![Notes for Week 3](/assets/img/machine_learning/logistic_regression.jpg)
Notes for Week 3
这篇文章是我对Coursera上的课程Machine Learning 的总结,第三周的内容。该课程由著名的机器学习专家Andrew Ng授课,是非常适合入门机器学习的课程。
Notes for Week 3
@(读书笔记)[Machine Learning]
Classification
- 2-Class Classification
[y \in {0, 1}]
0: “negative class” 1: “positive class”
- Why not linear regression ?
- You might be lucky for some dataset, while for the most of the time linear regression isn’t fit well.
- $h_\theta(x) < 0 \space or \space h_\theta(x) > 1$ while $y \in {0, 1}$
- Logistic Regression
[0 \leq h_\theta(x) \leq 1]
[h_\theta(x) = g(\theta^Tx)]
[g(\theta^Tx) = \frac{1}{1 + e^{-\theta^Tx}}]
- We interpretate $ h_\theta(x) $ as follow:
- $ h_\theta(x) $ = estimated probability that y = 1 on input x.
-
The same as $h_\theta(x) = P(y = 1 \theta; x)$: probability that y = 1, given x, parameterized by $\theta$.
- Decision Boundary
- Suppose predict “$ y = 1 $” if $ h_\theta(x) \geq 0.5 $ or $ \theta^Tx \geq 0 $.
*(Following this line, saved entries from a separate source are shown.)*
import Summits.BirchSwinnertonDyer.BirchSwinnertonDyer.Theorems.AlignedTransportAtTwoBSDOfMainConjectureRankOneAtTwoEulerCharAtTwoKerGIndex
import Summits.BirchSwinnertonDyer.BirchSwinnertonDyer.Theorems.AlignedTransportAtTwoBSDOfMainConjectureRankOneAtTwoEulerCharAtTwoAssemblyKummer
import Literature.NumberTheory.EllipticCurves.ArchimedeanKummerImageMaximal
import Literature.NumberTheory.GaloisRepresentations.ContinuousH1OrderTwo
import HarnessLib

/-!
# Route `AlignedTransportAtTwo`, crux C3′ `BSDOfMainConjectureRankOneAtTwo` (stmt-BirchSwinnertonDyer-23008), line `birth`,
# the (L) road of the kernel index: the two `Ш`-EXPONENT bookkeeping hypotheses of the (L) identity DISCHARGED from
# `#Ш(E/K)[p^∞] < ∞`

HONEST FRAMING (cell `bsd-f1-sign2`, attach seat `bsd-line-att-p3` g12 under the C3′ lead lineage `bsd-line-att-p1`;
`--supports stmt-BirchSwinnertonDyer-23008 --as helper`). BSD is NOT proved; C3′ is NOT closed; nothing is asserted. THEOREMS
ONLY (no `def`, no named fact, no `sorry`). Successor of `…EulerCharAtTwoKerGIndex` (att-p3 g11), whose (L) identity
`#(A₀/Sel₀) · [E(K) : E_𝒦] = ∏_{v∈S} #𝒦_{v,0}[p^∞]` carried two level-`p^k` hypotheses — (Ш-exp) «a class of `H¹(K, E[p^k])` that is
Kummer at every FINITE place has `p^e • c ∈ κ_{p^k}(E(K))`» and (div) «`p^e Sel₀ ⊆ p^{n+e} Sel₀`» — here derived from ONE exponent
`p^{e₁}` of `Ш(E/K)[p^∞]`, hence from its finiteness.

* §1 `pow_succ_nsmul_mem_range_kummerMapTorsion_of_forall_finite` — (Ш-exp) with `e = e₁ + 1`: if `p^{e₁}` kills
  `Ш(E/K) ∩ H¹(K,E)[p^k]` then every `c ∈ H¹(K, E[p^k])` Kummer at all finite places has `p^{e₁+1} • c ∈ κ_{p^k}(E(K))`. The one
  extra factor `p` is the ARCHIMEDEAN RELAXATION: `p • H¹(K_w, E[p^k]) = 0` at every infinite place `w` (`p = 2`: Serre I §2.4,
  tree `two_nsmul_galoisCohomology_one_toLocal_inl_eq_zero`; `p` odd: `H¹(K_w, E[p^k]) = 0`, tree
  `galoisCohomology_one_torsion_eq_zero_infinitePlace_of_odd`), so `p • c ∈ Sel^{(p^k)}(E/K)`, and X11b's
  `KummerDecomp.nsmul_mem_range_kummerMapTorsion_of_mem_selmerGroup` finishes.
* §2 `exists_mem_selmerLayer_pow_nsmul_eq` — (div): if `p^{e₁}` kills `Ш(E/K)[p^∞]` then for every `s ∈ Sel₀` and every `m`,
  `p^{e₁} • s = p^{m+e₁} • d` with `d ∈ Sel₀`: transport along `Sel_{p^∞}(E/K) ≃+ Sel₀` (att-p4 `exists_selmerLayerZero_addEquiv`),
  `p^{e₁} • c` dies in `Ш`, so lies in the image of the `p^∞` Kummer map (`range_kummerMapPInfty`, `map_primaryH1ToH1_selmerGroupPInfty`),
  whose source `E(K) ⊗ ℚ_p/ℤ_p` is `p`-divisible (`tensorPrufer_divisible`).
* §3 `exists_pointObstructionHom_natCard_kerG_zero_mul_eq_prod_of_shaExponent` — THE (L) IDENTITY of `…KerGIndex` with the two
  hypotheses replaced by «`p^{e₁}` kills `Ш(E/K)[p^∞]`» at any level `k = n + 2 + e₁`; and
  `exists_forall_pow_nsmul_eq_zero_of_finite_sha` — a finite `Ш(E/K)[p^∞]` has such an exponent.

What this does NOT do: evaluate the local orders (Greenberg Lemmas 3.3/3.4, PRINT), or touch (H) (height = Bockstein; research).

References: [GreenbergLNM1716] §4 p. 104, Lemma 4.7 (pp. 107–108), Prop. 4.13 (pp. 120–123); [MilneADT2006] I Rem. 3.7, Lemma 6.15;
[SerreGaloisCohomology1997] I §2.4; [SilvermanAEC2009] X.4.2.
bears_on: stmt-BirchSwinnertonDyer-23008 (helper; closes nothing), stmt-BirchSwinnertonDyer-22298 (attach seat's item; untouched).
-/

set_option autoImplicit false
-- the Theorems namespace of this sub repeats the summit name by design (D-0017 nested layout)
set_option linter.dupNamespace false

noncomputable section

open scoped Classical NumberField

open CategoryTheory Field NumberField IsDedekindDomain Function WeierstrassCurve
open Literature.NumberTheory.EllipticCurves Literature.NumberTheory.EllipticCurves.GreenbergSelmer
open Literature.NumberTheory.GaloisRepresentations
open Literature.NumberTheory.GaloisRepresentations.DiscreteGaloisModule (SelmerStructure unramifiedSubgroup mu MuCarrier)
open Literature.NumberTheory.GaloisCohomology
open scoped ContRepresentation TensorProduct

namespace Summit.BirchSwinnertonDyer.BirchSwinnertonDyer.Theorems.AlignedTransportAtTwoEulerCharAtTwoKerGShaExponent

open Summit.BirchSwinnertonDyer.Rank1Residual.X11b Summit.BirchSwinnertonDyer.Rank1Residual.X11b.KummerPT
open Summit.BirchSwinnertonDyer.Rank1Residual.X11b.LocBridge
open Summit.BirchSwinnertonDyer.Rank1Residual.X11b.Levels
open Summit.BirchSwinnertonDyer.Rank1Residual.X11b.AcSelmer
open Summit.BirchSwinnertonDyer.Rank1Residual.X11b.Relaxation
open Summit.BirchSwinnertonDyer.Rank1Residual.X11b.KummerDecomp
open Summit.BirchSwinnertonDyer.BirchSwinnertonDyer.Theorems.SignedEC.CasselsPT
open Summit.BirchSwinnertonDyer.BirchSwinnertonDyer.Theorems.AlignedTransportAtTwoEulerCharAtTwoKerGCassels
open Summit.BirchSwinnertonDyer.BirchSwinnertonDyer.Theorems.AlignedTransportAtTwoEulerCharAtTwoKerGImage
open Summit.BirchSwinnertonDyer.BirchSwinnertonDyer.Theorems.AlignedTransportAtTwoEulerCharAtTwoKerGObstruction
open Summit.BirchSwinnertonDyer.BirchSwinnertonDyer.Theorems.AlignedTransportAtTwoEulerCharAtTwoKerGCount
open Summit.BirchSwinnertonDyer.BirchSwinnertonDyer.Theorems.AlignedTransportAtTwoEulerCharAtTwoKerGIndex
open Summit.BirchSwinnertonDyer.BirchSwinnertonDyer.Theorems.AlignedTransportAtTwoEulerCharAtTwoAssemblyKummer
open ZpExtension Literature.NumberTheory.EllipticCurves.GreenbergVatsal2000 Summit.BirchSwinnertonDyer.Rank1Residual.X2

/-! ## §1 The archimedean relaxation and the Ш-exponent at a finite level -/

section ShaExp

variable {K : Type} [Field K] [NumberField K] (W : WeierstrassCurve K) [W.IsElliptic] (p : ℕ) [hp : Fact p.Prime]
  (k : ℕ)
- Predict “$ y = 0 $” if $ h_\theta(x) < 0.5 $ or $ \theta^Tx < 0 $.
Cost Function
- Problem
Given training set: $ {(x^{(1)}, y^{(1)}), (x^{(2)}, y^{(2)}), \dots, (x^{(m)}, y^{(m)})} $ of m examples, we construct:
[\vec x = \begin{bmatrix}
x_0
x_1
x_2
…
x_n
\end{bmatrix} \in \mathbb{R}^{n + 1}]
where $ x_0 = 1, y \in {0, 1} $ And our hypothesis is:
[h_\theta(x) = \frac{1}{1 + e^{-\theta^Tx}}]
How to choose parameters $ \theta $ ?
- Cost Function
We will rewrite the cost function used in linear regression into this equation:
[J(\theta) = \frac{1}{m}\sum_{i = 1}^mCost(h_\theta(x^{(i)}) - y^{(i)})]
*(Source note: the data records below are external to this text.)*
/-- `{H_λ ≤ σ⋆} ∈ 𝓕_{H_λ ∧ σ⋆}`. [folklore] -/
theorem measurableSet_slePsiHitEvent (hz : 0 < z.im) (lam : ℝ) :
    MeasurableSet[(isStoppingTime_sleTailTime (κ := κ) hz S lam n).measurableSpace]
      (slePsiHitEvent κ z S lam n) :=
  IsStoppingTime.measurableSet_stopping_time_le_min (isStoppingTime_slePsiHitTime hz lam n)
    (isStoppingTime_sleStarTime hz)

/-- On `{H_λ ≤ σ⋆}`: `ψ` at `H_λ ∧ σ⋆` is at least `λ`. [folklore] -/
theorem le_sleStarPsi_tailTime (hz : 0 < z.im) {lam : ℝ} {ω : ℝ≥0 → ℝ}
    (hω : ω ∈ slePsiHitEvent κ z S lam n) :
    lam ≤ sleStarPsi κ z S n (sleTailTime κ z S lam n ω).untopA ω := by
  have hσρ : ∀ ω, sleStarTime κ z S n ω ≤ slePointLocTime κ z n ω := sleStarTime_le_locTime
  have hle : slePsiHitTime κ z lam n ω ≤ sleStarTime κ z S n ω := hω
  have hT : sleTailTime κ z S lam n ω = slePsiHitTime κ z lam n ω := min_eq_left hle
  have hne : slePsiHitTime κ z lam n ω ≠ ⊤ := ne_top_of_le_ne_top (sleStarTime_ne_top ω) hle
  obtain ⟨h₀, hh₀⟩ := WithTop.ne_top_iff_exists.1 hne
  have hmem := mem_of_hittingAfter_zero_eq_coe isClosed_Ici (continuous_slePsiGauge hz lam n ω) hh₀.symm
  simp only [Set.mem_Ici, slePsiGauge, sub_nonneg] at hmem
  have hh₀' : (sleTailTime κ z S lam n ω).untopA = h₀ := by rw [hT, ← hh₀]; rfl
  rw [hh₀']
  -- `ψ^{σ⋆}` and `ψ^{ρₙ}` agree at `h₀ ≤ σ⋆ ≤ ρₙ`
  have h1 : ((h₀ : ℝ≥0) : WithTop ℝ≥0) ≤ sleStarTime κ z S n ω := by rw [hh₀]; exact hle
  have h2 : ((h₀ : ℝ≥0) : WithTop ℝ≥0) ≤ slePointLocTime κ z n ω := h1.trans (hσρ ω)
  rw [show sleStarPsi κ z S n h₀ ω = slePointPsi κ z h₀ ω from stoppedProcess_eq_of_le h1]
  rwa [stoppedProcess_eq_of_le h2] at hmem

/-- **The martingale step**: `∫_{H_λ ≤ σ⋆} Ĝ(w_{H_λ ∧ σ⋆}) ≤ λ^{-(1-κ/8)} Ĝ(x/y)` for `λ ≥ 1`, `|w₀| < S`
(on the event `ψ_{H} ≥ λ`, so `Ĝ(w_H) ≤ λ^{-a} ψ_H^a Ĝ(w_H) = λ^{-a} M_H`, and `E[M_H] = Ĝ(x/y)`,
`integral_stoppedProcess_critical`). [cite: RohdeSchramm2005, Lemma 6.3 (proof)] -/
theorem setIntegral_ghatC_tailTime_le (hκ : 0 < κ) (hκ8 : κ < 8) (hz : 0 < z.im) (h0 : |z.re / z.im| < S)
    {lam : ℝ} (hlam : 1 ≤ lam) :
    ∫ ω in slePsiHitEvent κ z S lam n, ghatC κ (sleStarSlope κ z S n (sleTailTime κ z S lam n ω).untopA ω)
        ∂preWienerMeasure ≤ lam ^ (-(1 - (κ : ℝ) / 8)) * ghatC κ (z.re / z.im) := by
  haveI := isProbabilityMeasure_preWienerMeasure'
  set P := preWienerMeasure with hP
  set a : ℝ := 1 - (κ : ℝ) / 8 with ha
  set A := slePsiHitEvent κ z S lam n with hA
  set Tt := sleTailTime κ z S lam n with hTt
  set M : (ℝ≥0 → ℝ) → ℝ := fun ω ↦ stoppedProcess (sleRSObservable κ a z) Tt ((n : ℝ≥0) + 1) ω with hM
  have hκ8le : κ ≤ 8 := hκ8.le
  have hκ8' : (κ : ℝ) ≤ 8 := by exact_mod_cast hκ8le
  have ha0 : 0 ≤ a := by rw [ha]; linarith
  have hlam0 : 0 < lam := zero_lt_one.trans_le hlam
  have hσρ : ∀ ω, sleStarTime κ z S n ω ≤ slePointLocTime κ z n ω := sleStarTime_le_locTime
  have hTtσ : ∀ ω, Tt ω ≤ sleStarTime κ z S n ω := fun ω ↦ min_le_right _ _
  have hTst := isStoppingTime_sleTailTime (κ := κ) hz S lam n
  have hAm : MeasurableSet A := (measurableSet_slePsiHitEvent (κ := κ) (S := S) (n := n) hz lam).1
  -- `M = ψ_T^a Ĝ(w_T)` pathwise
  have hMeq : ∀ ω, M ω = sleStarPsi κ z S n (Tt ω).untopA ω ^ a * ghatC κ (sleStarSlope κ z S n (Tt ω).untopA ω) := by
    intro ω
    have h1 := stoppedProcess_critical_succ_eq (κ := κ) (z := z) (s := S) (lam := lam) (n := n) hz (u := (Tt ω).untopA)
      (by rw [coe_untopA_of_ne_top (sleTailTime_ne_top ω)])
    rw [hM]
    show stoppedProcess (sleRSObservable κ (1 - (κ : ℝ) / 8) z) (sleTailTime κ z S lam n) ((n : ℝ≥0) + 1) ω = _
    rw [h1]
    have hmin : min (((Tt ω).untopA : ℝ≥0) : WithTop ℝ≥0) (sleStarTime κ z S n ω) = Tt ω := by
      rw [coe_untopA_of_ne_top (sleTailTime_ne_top ω), min_eq_left (hTtσ ω)]
    congr 1
    · rw [show sleStarPsi κ z S n (Tt ω).untopA ω = slePointPsi κ z ((min (((Tt ω).untopA : ℝ≥0) : WithTop ℝ≥0)
        (sleStarTime κ z S n ω)).untopA) ω from rfl, hmin, slePointPsi_apply]
    · symm
      show rsGhatSlope _ _ (sleStopSlope κ z (sleStarTime κ z S n) (Tt ω).untopA ω) = _
      rw [sleStopSlope_eq_cotArg hz hσρ, hmin]
  -- `E[M] = Ĝ(x/y)` and `M ≥ 0`
  have hEM : ∫ ω, M ω ∂P = ghatC κ (z.re / z.im) := integral_stoppedProcess_critical hκ hz h0 lam n _
  have hM0 : ∀ ω, 0 ≤ M ω := fun ω ↦ by
    rw [hMeq]
    exact mul_nonneg (Real.rpow_nonneg (zero_le_one.trans (one_le_stoppedProcess_slePointPsi hz hσρ _ ω)) _)
      (ghatC_mem_Ioc hκ hκ8le _).1.le
  have hMint : Integrable M P := (martingale_stoppedProcess_critical hκ hz h0 lam n).integrable _
  -- on `A`: `Ĝ(w_T) ≤ λ^{-a} M`
  have hbound : ∀ ω ∈ A, ghatC κ (sleStarSlope κ z S n (Tt ω).untopA ω) ≤ lam ^ (-a) * M ω := by
    intro ω hω
    have hψ := le_sleStarPsi_tailTime (κ := κ) (S := S) (n := n) hz hω
    have hG0 := (ghatC_mem_Ioc hκ hκ8le (sleStarSlope κ z S n (Tt ω).untopA ω)).1.le
    rw [hMeq, ← mul_assoc]
    have h1 : 1 ≤ lam ^ (-a) * sleStarPsi κ z S n (Tt ω).untopA ω ^ a := by
      rw [Real.rpow_neg hlam0.le, inv_mul_eq_div, le_div_iff₀ (Real.rpow_pos_of_pos hlam0 _), one_mul]
      exact Real.rpow_le_rpow hlam0.le hψ ha0
    exact le_mul_of_one_le_left hG0 h1
  calc ∫ ω in A, ghatC κ (sleStarSlope κ z S n (Tt ω).untopA ω) ∂P
      ≤ ∫ ω in A, lam ^ (-a) * M ω ∂P := by
        refine setIntegral_mono_on ?_ (hMint.const_mul _).integrableOn hAm hbound
        refine Integrable.integrableOn (Integrable.of_bound ?_ 1 (ae_of_all _ fun ω ↦ ?_))
        · exact (contDiff_ghatC.continuous.measurable.comp (measurable_stoppedValue'
            (isStronglyProgressive_sleStopSlope hz (isStoppingTime_sleStarTime hz) hσρ) hTst)).aestronglyMeasurable
        · rw [Real.norm_eq_abs, abs_of_pos (ghatC_mem_Ioc hκ hκ8le _).1]
          exact (ghatC_mem_Ioc hκ hκ8le _).2
    _ ≤ ∫ ω, lam ^ (-a) * M ω ∂P :=
        setIntegral_le_integral (hMint.const_mul _) (ae_of_all _ fun ω ↦
          mul_nonneg (Real.rpow_nonneg hlam0.le _) (hM0 ω))
    _ = lam ^ (-a) * ghatC κ (z.re / z.im) := by rw [MeasureTheory.integral_const_mul, hEM]

/-- **The step**: `P(H_{λ e^R} ≤ σ⋆) ≤ (Ĝ(2)⁻¹ + 1) λ^{-(1-κ/8)} Ĝ(x/y)` for `λ ≥ 1`
(`{H_{λe^R} ≤ σ⋆} ⊆ {H_λ ≤ σ⋆} ∩ {growth by e^R after H_λ ∧ σ⋆}`, then `measureReal_inter_grow_le` and
`setIntegral_ghatC_tailTime_le`). [folklore] -/
theorem measureReal_slePsiHitEvent_mul_exp_le (hκ : 0 < κ) (hκ8 : κ < 8) (hz : 0 < z.im)
    (h0 : |z.re / z.im| < S) {lam : ℝ} (hlam : 1 ≤ lam) :
    preWienerMeasure.real (slePsiHitEvent κ z S (lam * Real.exp (growConst κ)) n) ≤
      ((ghatC κ 2)⁻¹ + 1) * (lam ^ (-(1 - (κ : ℝ) / 8)) * ghatC κ (z.re / z.im)) := by
  haveI := isProbabilityMeasure_preWienerMeasure'
  set P := preWienerMeasure with hP
  set R := growConst κ with hR
  set Tt := sleTailTime κ z S lam n with hTt
  set A := slePsiHitEvent κ z S lam n with hA
  have hσρ : ∀ ω, sleStarTime κ z S n ω ≤ slePointLocTime κ z n ω := sleStarTime_le_locTime
  have hTst := isStoppingTime_sleTailTime (κ := κ) hz S lam n
  have hTtσ : ∀ ω, Tt ω ≤ sleStarTime κ z S n ω := fun ω ↦ min_le_right _ _
  have hAT : MeasurableSet[hTst.measurableSpace] A := measurableSet_slePsiHitEvent hz lam
  have hlam0 : 0 < lam := zero_lt_one.trans_le hlam
  -- the inclusion
  have hincl : slePsiHitEvent κ z S (lam * Real.exp R) n ⊆ A ∩ sleGrowEvent κ z S n Tt := by
    intro ω hω
    have hle : slePsiHitTime κ z (lam * Real.exp R) n ω ≤ sleStarTime κ z S n ω := hω
    have hne : slePsiHitTime κ z (lam * Real.exp R) n ω ≠ ⊤ := ne_top_of_le_ne_top (sleStarTime_ne_top ω) hle
    obtain ⟨t, ht⟩ := WithTop.ne_top_iff_exists.1 hne
    have hmem := mem_of_hittingAfter_zero_eq_coe isClosed_Ici (continuous_slePsiGauge hz _ n ω) ht.symm
    simp only [Set.mem_Ici, slePsiGauge, sub_nonneg] at hmem
    have htσ : ((t : ℝ≥0) : WithTop ℝ≥0) ≤ sleStarTime κ z S n ω := by rw [ht]; exact hle
    -- `H_λ ≤ t`
    have hHt : slePsiHitTime κ z lam n ω ≤ t := by
      refine hittingAfter_le_of_mem bot_le ?_
      simp only [Set.mem_Ici, slePsiGauge, sub_nonneg]
      have : lam ≤ lam * Real.exp R := le_mul_of_one_le_right hlam0.le (Real.one_le_exp (growConst_pos hκ hκ8).le)
      exact this.trans hmem
    have hωA : ω ∈ A := hHt.trans htσ
    refine ⟨hωA, t, (min_le_left _ _).trans hHt, htσ, ?_⟩
    -- `e^R ψ_{Tt} ≤ ψ_t`: `ψ_{Tt} = λ`... we only know `ψ_{Tt} ≤ λ`? No: we use `ψ_{Tt} ≤ ψ` before? Use `ψ_{H} ≤ λ`:
    -- before `H_λ` the gauge is negative, and at `H_λ` (a hitting time from below, `ψ₀ = 1 ≤ λ`) `ψ = λ`.
    have hψT : sleStarPsi κ z S n (Tt ω).untopA ω ≤ lam := by
      have hTeq : Tt ω = slePsiHitTime κ z lam n ω := min_eq_left hωA
      have hneH : slePsiHitTime κ z lam n ω ≠ ⊤ := ne_top_of_le_ne_top WithTop.coe_ne_top hHt
      obtain ⟨h₀, hh₀⟩ := WithTop.ne_top_iff_exists.1 hneH
      have hh₀' : (Tt ω).untopA = h₀ := by rw [hTeq, ← hh₀]; rfl
      rw [hh₀']
      have h1 : ((h₀ : ℝ≥0) : WithTop ℝ≥0) ≤ sleStarTime κ z S n ω := by rw [hh₀]; exact hωA
      rw [show sleStarPsi κ z S n h₀ ω = stoppedProcess (slePointPsi κ z) (slePointLocTime κ z n) h₀ ω by
        rw [show sleStarPsi κ z S n h₀ ω = slePointPsi κ z h₀ ω from stoppedProcess_eq_of_le h1,
          stoppedProcess_eq_of_le (h1.trans (hσρ ω))]]
      -- values before `H` are `< λ`; pass to the limit `s ↑ h₀` (or `h₀ = 0`)
      rcases eq_or_ne h₀ 0 with h00 | h00
      · subst h00
        rw [stoppedProcess_eq_of_le (by exact bot_le)]
        have : slePointPsi κ z 0 ω = 1 := by
          rw [slePointPsi_apply]; exact derivRatio_zero (continuous_sleDriving κ ω) hz
        rw [this]; exact hlam
      · have hcont := continuous_stoppedProcess_slePointPsi hz (σ := slePointLocTime κ z n) (fun _ ↦ le_rfl) ω
        have hlt : ∀ s : ℝ≥0, s < h₀ → stoppedProcess (slePointPsi κ z) (slePointLocTime κ z n) s ω < lam :=
          fun s hs ↦ stoppedProcess_slePointPsi_lt_of_lt_psiHitTime (by rw [← hh₀]; exact WithTop.coe_lt_coe.2 hs)
        have h0pos : (0 : ℝ) < h₀ := by
          have : (0 : ℝ≥0) < h₀ := pos_iff_ne_zero.2 h00
          exact_mod_cast this
        have hF : ContinuousAt (fun x : ℝ ↦ stoppedProcess (slePointPsi κ z) (slePointLocTime κ z n) x.toNNReal ω)
            (h₀ : ℝ) := (hcont.comp continuous_real_toNNReal).continuousAt
        have hev : ∀ᶠ x in 𝓝[<] ((h₀ : ℝ≥0) : ℝ),
            stoppedProcess (slePointPsi κ z) (slePointLocTime κ z n) x.toNNReal ω ≤ lam := by
          filter_upwards [Ioo_mem_nhdsLT h0pos] with x hx
          refine (hlt _ ?_).le
          rw [← NNReal.coe_lt_coe, Real.coe_toNNReal _ hx.1.le]
          exact hx.2
        have hlim := le_of_tendsto (hF.tendsto.mono_left nhdsWithin_le_nhds) hev
        simpa using hlim
    have := mul_le_mul_of_nonneg_left hψT (Real.exp_pos R).le
    calc Real.exp R * sleStarPsi κ z S n (Tt ω).untopA ω ≤ Real.exp R * lam := this
      _ = lam * Real.exp R := mul_comm _ _
      _ ≤ stoppedProcess (slePointPsi κ z) (slePointLocTime κ z n) t ω := hmem
      _ = sleStarPsi κ z S n t ω := by
          rw [show sleStarPsi κ z S n t ω = slePointPsi κ z t ω from stoppedProcess_eq_of_le htσ,
            stoppedProcess_eq_of_le (htσ.trans (hσρ ω))]
  calc P.real (slePsiHitEvent κ z S (lam * Real.exp R) n) ≤ P.real (A ∩ sleGrowEvent κ z S n Tt) :=
        measureReal_mono hincl
    _ ≤ ((ghatC κ 2)⁻¹ + 1) * ∫ ω in A, ghatC κ (sleStarSlope κ z S n (Tt ω).untopA ω) ∂P :=
        measureReal_inter_grow_le hκ hκ8 hz h0 hTst hTtσ hAT
    _ ≤ ((ghatC κ 2)⁻¹ + 1) * (lam ^ (-(1 - (κ : ℝ) / 8)) * ghatC κ (z.re / z.im)) := by
        refine mul_le_mul_of_nonneg_left (setIntegral_ghatC_tailTime_le hκ hκ8 hz h0 hlam) ?_
        have := (ghatC_mem_Ioc hκ hκ8.le (2 : ℝ)).1
        positivity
where $ Cost(h_\theta(x^{(i)}) - y^{(i)}) $ means the cost I want my learning algorithm to pay for the prediction of $ h_\theta(x^{(i)}) $ while the actual label is $ y^{(i)} $.
[Cost(h_\theta(x), y) =
\begin{cases}
-\mathrm{log}(h_\theta(x)) \space \text{if} \space y = 1
-\mathrm{log}(1 - h_\theta(x)) \space \text{if} \space y = 0
\end{cases}]
Try to plot the $ Cost(h_\theta(x), y) $ function, and get the intuition of that:
- $ Cost = 0 \space \text{if} \space y = 1, h_\theta(x) = 1 $
- $ \text{But as} \space h_\theta(x) \to 0, Cost \to \infty $
-
Captures intuition that if $h_\theta(x) = 0$ (predict $P(y = 1 x;\theta) = 0$), but $y = 1$, we’ll penalize learning algotithm by a very large cost.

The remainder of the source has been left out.